Wednesday, June 07, 2006

Chapter XLIX: Illusion of an Allusion

Image of the Day: My Letter to the World, that Never Wrote to Me

A long
time ago, in a post far far away (Chapter XI: A Glitch in the Matrix), I described the benefits of explaining an allusion right after you make it. On one hand, if the person I'm talking with is uncultured and misses the allusion, he will now grok it. On the flip side, if he thinks I am uncultured, I can dispel his suspicion that I alluded inadvertently.

Today, I read something that makes me wish the writer had followed my advice. Specifically, I'm not sure if a certain title in a magazine is supposed to be an allusion or not.

The publication in question is Men's Health Magazine. As an aside: For many years, whenever I passed the magazine rack at Barnes & Noble, I would wonder what kind of idiot bought those hideous fitness magazines--the ones that put oily, musclebound freaks of nature on their covers. As of last Saturday, I officially became that idiot.

To my credit, it's not an issue of Men's Health per se, but more of a book put out by the editors of Men's Health. It's titled Amazing Abs and actually contains quite a lot of useful information, especially regarding diet (when/what/how much), so I decided it was a good one-time investment.

Anyways, on page 41, there is a
small inset under the heading "Waiting For Jell-O" that explains waiting forty minutes before eating dessert after dinner (to let blood sugar levels stabilize). At first blush, it appears to be a clever allusion to Samuel Beckett's play Waiting For Godot (pronounced 'guh-DOH'), punning on the rhyme.

But on closer examination, it isn't so clear. To begin with, 'Jell-O' and 'Godot' don't actually rhyme, since the stress is on the first syllable in 'Jell-O', and on the latter in 'Godot.' Furthermore, there are absolutely no other literary allusions in the entire book, much less allusions to a work as relatively obscure as Beckett's existentialist tragicomedy.


Besides, such an intellectual treat would be non sequitur in a book where the author tries to make every point with a veiled reference to sex. Regarding overtraining: "There is only one thing most men would do a thousand times every day if it were physically possible, and it isn't crunches." Regarding rep pacing: "Each rep of an ab exercise should last slightly longer than you lasted on prom night--4 to 6 seconds." Regarding the benefits of ab training: "ABS WILL IMPROVE YOUR SEX LIFE." You get the idea.

Was I wrong to imagine a Jell-O/G
odot connection? Is there anything else it could be a reference to? Paint me confused... Someone rescue me.

A final note: Besides the Jell-O/Godot conundrum, there five allusions in this post. If you got them all, kudos. If not, they're listed in the first comment.

5 comments:

Trypto said...

"A long time ago in a post far far away" alludes to the opening sequence of the Star Wars movies.

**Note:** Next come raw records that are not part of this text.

import Summits.CriticalPhenomena.PercolationContinuityZ3.Theorems.PercNearOneGluingNoHeavyLowerTailKnQuestion8PocketOddsStep
import HarnessLib

/-!
# KN Question 8 / MC-D at three relays — SUPERADDITIVITY OF THE POCKET ODDS `r_xy ≥ r_x + r_y` (III: assembly)

Support file (`--supports stmt-CriticalPhenomena-4575`, closed), prover `prim-lf-2` (gen 19).  No definitions, no named facts, no sorries;
standard axioms.  Memo `prim-lf-2/PXI-gen19.md` §0(2), §3.  Part III of three (I: `…PocketOddsExchange.lean`, II: `…PocketOddsStep.lean`).

Setting (memos POCKET-CERT-gen16 §1, PXI-gen19 §0): one finite weighted graph, observer `o`, relays `x, y` and the designated relay `z`,
a down-closed pocket family `𝒟` of vertex sets (none containing the relays, as needed), pocket event `P = {C_o ∈ 𝒟}`.  With
`E1 = {x↮y} ∩ {x↮z}`, `E2 = {y↮x} ∩ {y↮z}`, `F = {x↔y} ∩ {x↮z}` and the O:P likelihood ratios
`r_x = μ({x↔o} ∩ E1)/μ(P ∩ E1)`, `r_y = μ({y↔o} ∩ E2)/μ(P ∩ E2)`, `r_xy = μ({x↔o} ∩ F)/μ(P ∩ F)`, the inequality
  **(club)  `r_xy ≥ r_x + r_y`**   ("superadditivity of the pocket odds")
is the instance `U = {y ∈ C_x}` of the pair-functional pocket covariance comparison PCOV^ξ (memo PXI-gen19 §0(1)); equivalently the
instance `G = 1{y ∈ ·}` of PCOV (prim-lf-2 gen 16/17; tree `PocketCert.block41_three_of_pcovZ`).  prim-lf-2 gen 19 census: 1 174/1 174,
sharp (ratio up to 0.9993).  Its proof has three steps, all positive association of a SET cluster (vdBHK Thm 2.1) in exchange form:
EXCH-X (`S = {x,y,o}`, `T = {z}`), Step 1 for `(x,y)` and for `(y,x)` (`S = {y,z}`, `T = {x,o}` after exploring `C_S`, vdBHK Lemma 2.4 =
tree `PocketCert.tower_setCl`), and the mediant inequality.
THIS FILE:
* `PocketCert.pocket_odds_superadditive_mul` — (club) in product form `(a·m_F·c₂ + b·m_E1·m_F)·μ(P∩X) ≤ d·m_E1·c₂·μ(P∩X)` (no
  non-degeneracy hypothesis), from `pocket_exchX`, `pocket_step1` for `(x,y)` and `(y,x)`, and the mediant inequality;
* `PocketCert.pocket_odds_superadditive` — (club): `a·m_F·c₂ + b·m_E1·m_F ≤ d·m_E1·c₂` when `μ(P ∩ X) > 0`.
z-free this is Harris' inequality for `1{o ↔ {x,y}}` and `1{x↔y}`; it is to the pocket covariance comparison PCOV what the indicator case of
the conditioned covariance transfer COV(τ) is to COV(τ) (memo §2).
[cite: VandenbergHaggstromKahn2005, Thm. 2.1 (p. 9), §2.1 Lemma 2.4 (p. 10)] [cite: KozmaNitzan2024, Questions 8–9 (§5.5 p. 36)]
-/

namespace Summit.CriticalPhenomena.PercolationContinuityZ3.Theorems

open MeasureTheory Set Literature.Probability.LatticeModels Literature.Probability.Percolation
open scoped Classical
open KNPreFKG BHK2006

noncomputable section

namespace PocketCert

variable {V : Type*} [Fintype V]

/-- **(club) — superadditivity of the pocket odds, product form.**  `𝒟` down-closed, no member containing `x`, `y` or `z`,
`P = {C_o ∈ 𝒟}`, `E1 = {x↮y} ∩ {x↮z}`, `E2 = {y↮x} ∩ {y↮z}`, `X = {x↮y} ∩ {x↮z} ∩ {y↮z}`; with
`a = μ({x↔o} ∩ E1)`, `m_E1 = μ(P ∩ E1)`, `b = μ({y↔o} ∩ E2)`, `c₂ = μ(P ∩ E2)`, `d = μ({x↔o} ∩ {x↔y} ∩ {x↮z})`, `m_F = μ(P ∩ {x↔y} ∩ {x↮z})`:
`(a·m_F·c₂ + b·m_E1·m_F) · μ(P ∩ X) ≤ d·m_E1·c₂ · μ(P ∩ X)`.
Proof: `pocket_exchX` and `pocket_step1` for `(x,y)` and `(y,x)`, then the mediant inequality.
[cite: VandenbergHaggstromKahn2005, Thm. 2.1 (p. 9), §2.1 Lemma 2.4 (p. 10)] [cite: KozmaNitzan2024, Questions 8–9 (§5.5 p. 36)] -/
theorem pocket_odds_superadditive_mul (w : Sym2 V → unitInterval) (o x y z : V) (𝒟 : Set (Set V)) (h𝒟 : IsLowerSet 𝒟)
    (hx : ∀ W ∈ 𝒟, x ∉ W) (hy : ∀ W ∈ 𝒟, y ∉ W) (hz : ∀ W ∈ 𝒟, z ∉ W) :
    ((prodBernoulli w).real (openConn x o ∩ ({ω | ¬ (openGraph ω).Reachable x y} ∩ {ω | ¬ (openGraph ω).Reachable x z})) *
          (prodBernoulli w).real ({ω : BondConfig V | openCluster ω o ∈ 𝒟} ∩ (openConn x y ∩ {ω | ¬ (openGraph ω).Reachable x z})) *
          (prodBernoulli w).real ({ω : BondConfig V | openCluster ω o ∈ 𝒟} ∩
            ({ω | ¬ (openGraph ω).Reachable y x} ∩ {ω | ¬ (openGraph ω).Reachable y z})) +
        (prodBernoulli w).real (openConn y o ∩ ({ω | ¬ (openGraph ω).Reachable y x} ∩ {ω | ¬ (openGraph ω).Reachable y z})) *
          (prodBernoulli w).real ({ω : BondConfig V | openCluster ω o ∈ 𝒟} ∩
            ({ω | ¬ (openGraph ω).Reachable x y} ∩ {ω | ¬ (openGraph ω).Reachable x z})) *
          (prodBernoulli w).real ({ω : BondConfig V | openCluster ω o ∈ 𝒟} ∩ (openConn x y ∩ {ω | ¬ (openGraph ω).Reachable x z}))) *
      (prodBernoulli w).real ({ω : BondConfig V | openCluster ω o ∈ 𝒟} ∩ ({ω | ¬ (openGraph ω).Reachable x y} ∩
          {ω | ¬ (openGraph ω).Reachable x z} ∩ {ω | ¬ (openGraph ω).Reachable y z})) ≤
    (prodBernoulli w).real (openConn x o ∩ openConn x y ∩ {ω | ¬ (openGraph ω).Reachable x z}) *
        (prodBernoulli w).real ({ω : BondConfig V | openCluster ω o ∈ 𝒟} ∩
          ({ω | ¬ (openGraph ω).Reachable x y} ∩ {ω | ¬ (openGraph ω).Reachable x z})) *
        (prodBernoulli w).real ({ω : BondConfig V | openCluster ω o ∈ 𝒟} ∩
          ({ω | ¬ (openGraph ω).Reachable y x} ∩ {ω | ¬ (openGraph ω).Reachable y z})) *
      (prodBernoulli w).real ({ω : BondConfig V | openCluster ω o ∈ 𝒟} ∩ ({ω | ¬ (openGraph ω).Reachable x y} ∩
          {ω | ¬ (openGraph ω).Reachable x z} ∩ {ω | ¬ (openGraph ω).Reachable y z})) := by
  classical
  set μ := prodBernoulli w with hμ
  have hmeas : ∀ S' : Set (BondConfig V), MeasurableSet S' := fun _ => MeasurableSet.of_discrete
  have hn := fun (S' : Set (BondConfig V)) => (measureReal_nonneg : 0 ≤ μ.real S')
  set P : Set (BondConfig V) := {ω : BondConfig V | openCluster ω o ∈ 𝒟} with hP
  set E1 : Set (BondConfig V) := {ω | ¬ (openGraph ω).Reachable x y} ∩ {ω | ¬ (openGraph ω).Reachable x z} with hE1
  set E2 : Set (BondConfig V) := {ω | ¬ (openGraph ω).Reachable y x} ∩ {ω | ¬ (openGraph ω).Reachable y z} with hE2
  set X : Set (BondConfig V) := {ω | ¬ (openGraph ω).Reachable x y} ∩ {ω | ¬ (openGraph ω).Reachable x z} ∩
      {ω | ¬ (openGraph ω).Reachable y z} with hX
  set X1 : Set (BondConfig V) := {ω | ¬ (openGraph ω).Reachable x y} ∩ {ω | ¬ (openGraph ω).Reachable x z} ∩
      openConn y z with hX1
  set X' : Set (BondConfig V) := {ω | ¬ (openGraph ω).Reachable y x} ∩ {ω | ¬ (openGraph ω).Reachable y z} ∩
      {ω | ¬ (openGraph ω).Reachable x z} with hX'
  set X2 : Set (BondConfig V) := {ω | ¬ (openGraph ω).Reachable y x} ∩ {ω | ¬ (openGraph ω).Reachable y z} ∩
      openConn x z with hX2
  set Fv : Set (BondConfig V) := openConn x y ∩ {ω | ¬ (openGraph ω).Reachable x z} with hFv
  -- the three exchange inequalities
  have hexch := pocket_exchX w o x y z 𝒟 h𝒟 hz
  have hs1 := pocket_step1 w o x y z 𝒟 h𝒟 hy hz
  have hs2 := pocket_step1 w o y x z 𝒟 h𝒟 hx hz
  have hXX : X' = X := by
    ext ω
    simp only [hX, hX', mem_inter_iff, mem_setOf_eq]
    constructor
    · rintro ⟨⟨hyx, hyz⟩, hxz⟩; exact ⟨⟨fun h => hyx h.symm, hxz⟩, hyz⟩
    · rintro ⟨⟨hxy, hxz⟩, hyz⟩; exact ⟨⟨fun h => hxy h.symm, hyz⟩, hxz⟩
  change (μ.real (openConn x o ∩ X) + μ.real (openConn y o ∩ X)) * μ.real (P ∩ Fv) ≤
    μ.real (openConn x o ∩ openConn x y ∩ {ω | ¬ (openGraph ω).Reachable x z}) * μ.real (P ∩ X) at hexch
  change μ.real (openConn x o ∩ X1) * μ.real (P ∩ X) ≤ μ.real (P ∩ X1) * μ.real (openConn x o ∩ X) at hs1
  change μ.real (openConn y o ∩ X2) * μ.real (P ∩ X') ≤ μ.real (P ∩ X2) * μ.real (openConn y o ∩ X') at hs2
  rw [hXX] at hs2
  -- splitting E1 = X ⊔ X1 and E2 = X ⊔ X2
  have split1 : ∀ B : Set (BondConfig V), μ.real (B ∩ E1) = μ.real (B ∩ X) + μ.real (B ∩ X1) := by
    intro B
    have h := measureReal_inter_add_sdiff₀ (μ := μ) (s := B ∩ E1) (t := openConn y z) (hmeas _).nullMeasurableSet
    have e1 : B ∩ E1 ∩ openConn y z = B ∩ X1 := by
      ext ω; simp only [hE1, hX1, mem_inter_iff]; tauto
    have e2 : (B ∩ E1) \ openConn y z = B ∩ X := by
      ext ω; simp only [hE1, hX, mem_inter_iff, mem_sdiff, openConn, mem_setOf_eq]; tauto
    rw [e1, e2] at h; linarith
  have split2 : ∀ B : Set (BondConfig V), μ.real (B ∩ E2) = μ.real (B ∩ X) + μ.real (B ∩ X2) := by
    intro B
    have h := measureReal_inter_add_sdiff₀ (μ := μ) (s := B ∩ E2) (t := openConn x z) (hmeas _).nullMeasurableSet
    have e1 : B ∩ E2 ∩ openConn x z = B ∩ X2 := by
      ext ω; simp only [hE2, hX2, mem_inter_iff]; tauto
    have e2 : (B ∩ E2) \ openConn x z = B ∩ X := by
      rw [← hXX]; ext ω; simp only [hE2, hX', mem_inter_iff, mem_sdiff, openConn, mem_setOf_eq]; tauto
    rw [e1, e2] at h; linarith
  change (μ.real (openConn x o ∩ E1) * μ.real (P ∩ Fv) * μ.real (P ∩ E2) +
      μ.real (openConn y o ∩ E2) * μ.real (P ∩ E1) * μ.real (P ∩ Fv)) * μ.real (P ∩ X) ≤
    μ.real (openConn x o ∩ openConn x y ∩ {ω | ¬ (openGraph ω).Reachable x z}) * μ.real (P ∩ E1) * μ.real (P ∩ E2) *
      μ.real (P ∩ X)
  rw [split1 (openConn x o), split1 P, split2 (openConn y o), split2 P]
  -- the mediant algebra
  set oX := μ.real (openConn x o ∩ X)
  set oX1 := μ.real (openConn x o ∩ X1)
  set oyX := μ.real (openConn y o ∩ X)
  set oyX2 := μ.real (openConn y o ∩ X2)
  set pX := μ.real (P ∩ X)
  set pX1 := μ.real (P ∩ X1)
  set pX2 := μ.real (P ∩ X2)
  set pF := μ.real (P ∩ Fv)
  set d := μ.real (openConn x o ∩ openConn x y ∩ {ω | ¬ (openGraph ω).Reachable x z})
  have i1 : (oX + oX1) * pX ≤ oX * (pX + pX1) := by nlinarith [hs1, hn (openConn x o ∩ X), hn (P ∩ X)]
  have i2 : (oyX + oyX2) * pX ≤ oyX * (pX + pX2) := by nlinarith [hs2, hn (openConn y o ∩ X), hn (P ∩ X)]
  have j1 : (oX + oX1) * pX * (pF * (pX + pX2)) ≤ oX * (pX + pX1) * (pF * (pX + pX2)) :=
    mul_le_mul_of_nonneg_right i1 (mul_nonneg (hn _) (add_nonneg (hn _) (hn _)))
  have j2 : (oyX + oyX2) * pX * (pF * (pX + pX1)) ≤ oyX * (pX + pX2) * (pF * (pX + pX1)) :=
    mul_le_mul_of_nonneg_right i2 (mul_nonneg (hn _) (add_nonneg (hn _) (hn _)))
  have j3 : (oX + oyX) * pF * ((pX + pX1) * (pX + pX2)) ≤ d * pX * ((pX + pX1) * (pX + pX2)) :=
    mul_le_mul_of_nonneg_right hexch (mul_nonneg (add_nonneg (hn _) (hn _)) (add_nonneg (hn _) (hn _)))
  nlinarith [j1, j2, j3]

/-- **(club) — superadditivity of the pocket odds: `r_xy ≥ r_x + r_y`.**  Under `μ(P ∩ X) > 0` (non-degeneracy), with the
masses of `pocket_odds_superadditive_mul`: `a·m_F·c₂ + b·m_E1·m_F ≤ d·m_E1·c₂`, i.e.
`μ({x↔o}∩E1)/μ(P∩E1) + μ({y↔o}∩E2)/μ(P∩E2) ≤ μ({x↔o}∩{x↔y}∩{x↮z})/μ(P∩{x↔y}∩{x↮z})` whenever the denominators are positive —
the instance `G = 1{y ∈ ·}` of the pocket covariance comparison PCOV (tree `PocketCert.block41_three_of_pcovZ`).
[cite: VandenbergHaggstromKahn2005, Thm. 2.1 (p. 9), §2.1 Lemma 2.4 (p. 10)] [cite: KozmaNitzan2024, Questions 8–9 (§5.5 p. 36)] -/
theorem pocket_odds_superadditive (w : Sym2 V → unitInterval) (o x y z : V) (𝒟 : Set (Set V)) (h𝒟 : IsLowerSet 𝒟)
    (hx : ∀ W ∈ 𝒟, x ∉ W) (hy : ∀ W ∈ 𝒟, y ∉ W) (hz : ∀ W ∈ 𝒟, z ∉ W)
    (hX : 0 < (prodBernoulli w).real ({ω : BondConfig V | openCluster ω o ∈ 𝒟} ∩ ({ω | ¬ (openGraph ω).Reachable x y} ∩
          {ω | ¬ (openGraph ω).Reachable x z} ∩ {ω | ¬ (openGraph ω).Reachable y z}))) :
    (prodBernoulli w).real (openConn x o ∩ ({ω | ¬ (openGraph ω).Reachable x y} ∩ {ω | ¬ (openGraph ω).Reachable x z})) *
          (prodBernoulli w).real ({ω : BondConfig V | openCluster ω o ∈ 𝒟} ∩ (openConn x y ∩ {ω | ¬ (openGraph ω).Reachable x z})) *
          (prodBernoulli w).real ({ω : BondConfig V | openCluster ω o ∈ 𝒟} ∩
            ({ω | ¬ (openGraph ω).Reachable y x} ∩ {ω | ¬ (openGraph ω).Reachable y z})) +
        (prodBernoulli w).real (openConn y o ∩ ({ω | ¬ (openGraph ω).Reachable y x} ∩ {ω | ¬ (openGraph ω).Reachable y z})) *
          (prodBernoulli w).real ({ω : BondConfig V | openCluster ω o ∈ 𝒟} ∩
            ({ω | ¬ (openGraph ω).Reachable x y} ∩ {ω | ¬ (openGraph ω).Reachable x z})) *
          (prodBernoulli w).real ({ω : BondConfig V | openCluster ω o ∈ 𝒟} ∩ (openConn x y ∩ {ω | ¬ (openGraph ω).Reachable x z})) ≤
      (prodBernoulli w).real (openConn x o ∩ openConn x y ∩ {ω | ¬ (openGraph ω).Reachable x z}) *
        (prodBernoulli w).real ({ω : BondConfig V | openCluster ω o ∈ 𝒟} ∩
          ({ω | ¬ (openGraph ω).Reachable x y} ∩ {ω | ¬ (openGraph ω).Reachable x z})) *
        (prodBernoulli w).real ({ω : BondConfig V | openCluster ω o ∈ 𝒟} ∩
          ({ω | ¬ (openGraph ω).Reachable y x} ∩ {ω | ¬ (openGraph ω).Reachable y z})) := by
  have h := pocket_odds_superadditive_mul w o x y z 𝒟 h𝒟 hx hy hz
  exact le_of_mul_le_mul_right h hX

end PocketCert

end

end Summit.CriticalPhenomena.PercolationContinuityZ3.Theorems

"A glitch in the Matrix" refers to Trinity's comment regarding deja vu in The Matrix.

"Grok" alludes to Stranger in a Strange Land, by Robert Heinlein, who coined the word.

"Paint me confused" alludes to the poem "Paint Me Like I Am" by Delia Garcia, which includes the lines "Paint me happy" and "Paint me free"

"My letter to the world, that never wrote to me" is from a poem by Emily Dickinson.

Anonymous said...

Your anxiety about the interpretation of the allusions in your writing reveals a delusional sense of self-importance matched only by aging Hollywood actresses and turban-wearing gay fashion designers. This is very potential kooky recluse-type thinking. I honestly fear that you might soon decide to retreat into a self-designed bungalow and draw the shades.

Trypto said...

*Sniff* *Sniff* What's that smell? DIANA! Did you fart?! Oh wait, that's just the stench of HYPOCRISY seeping out your pores.

Anonymous said...

Weak! You should take a week to mull over the lameness of your retort and edit it, just like you did with your teddy bear comment on the graffiti wall.

Trypto said...

Oh yeah? Well in 12th grade I would always get to French class before you, so I put boogers on your chair. Booger butt!!!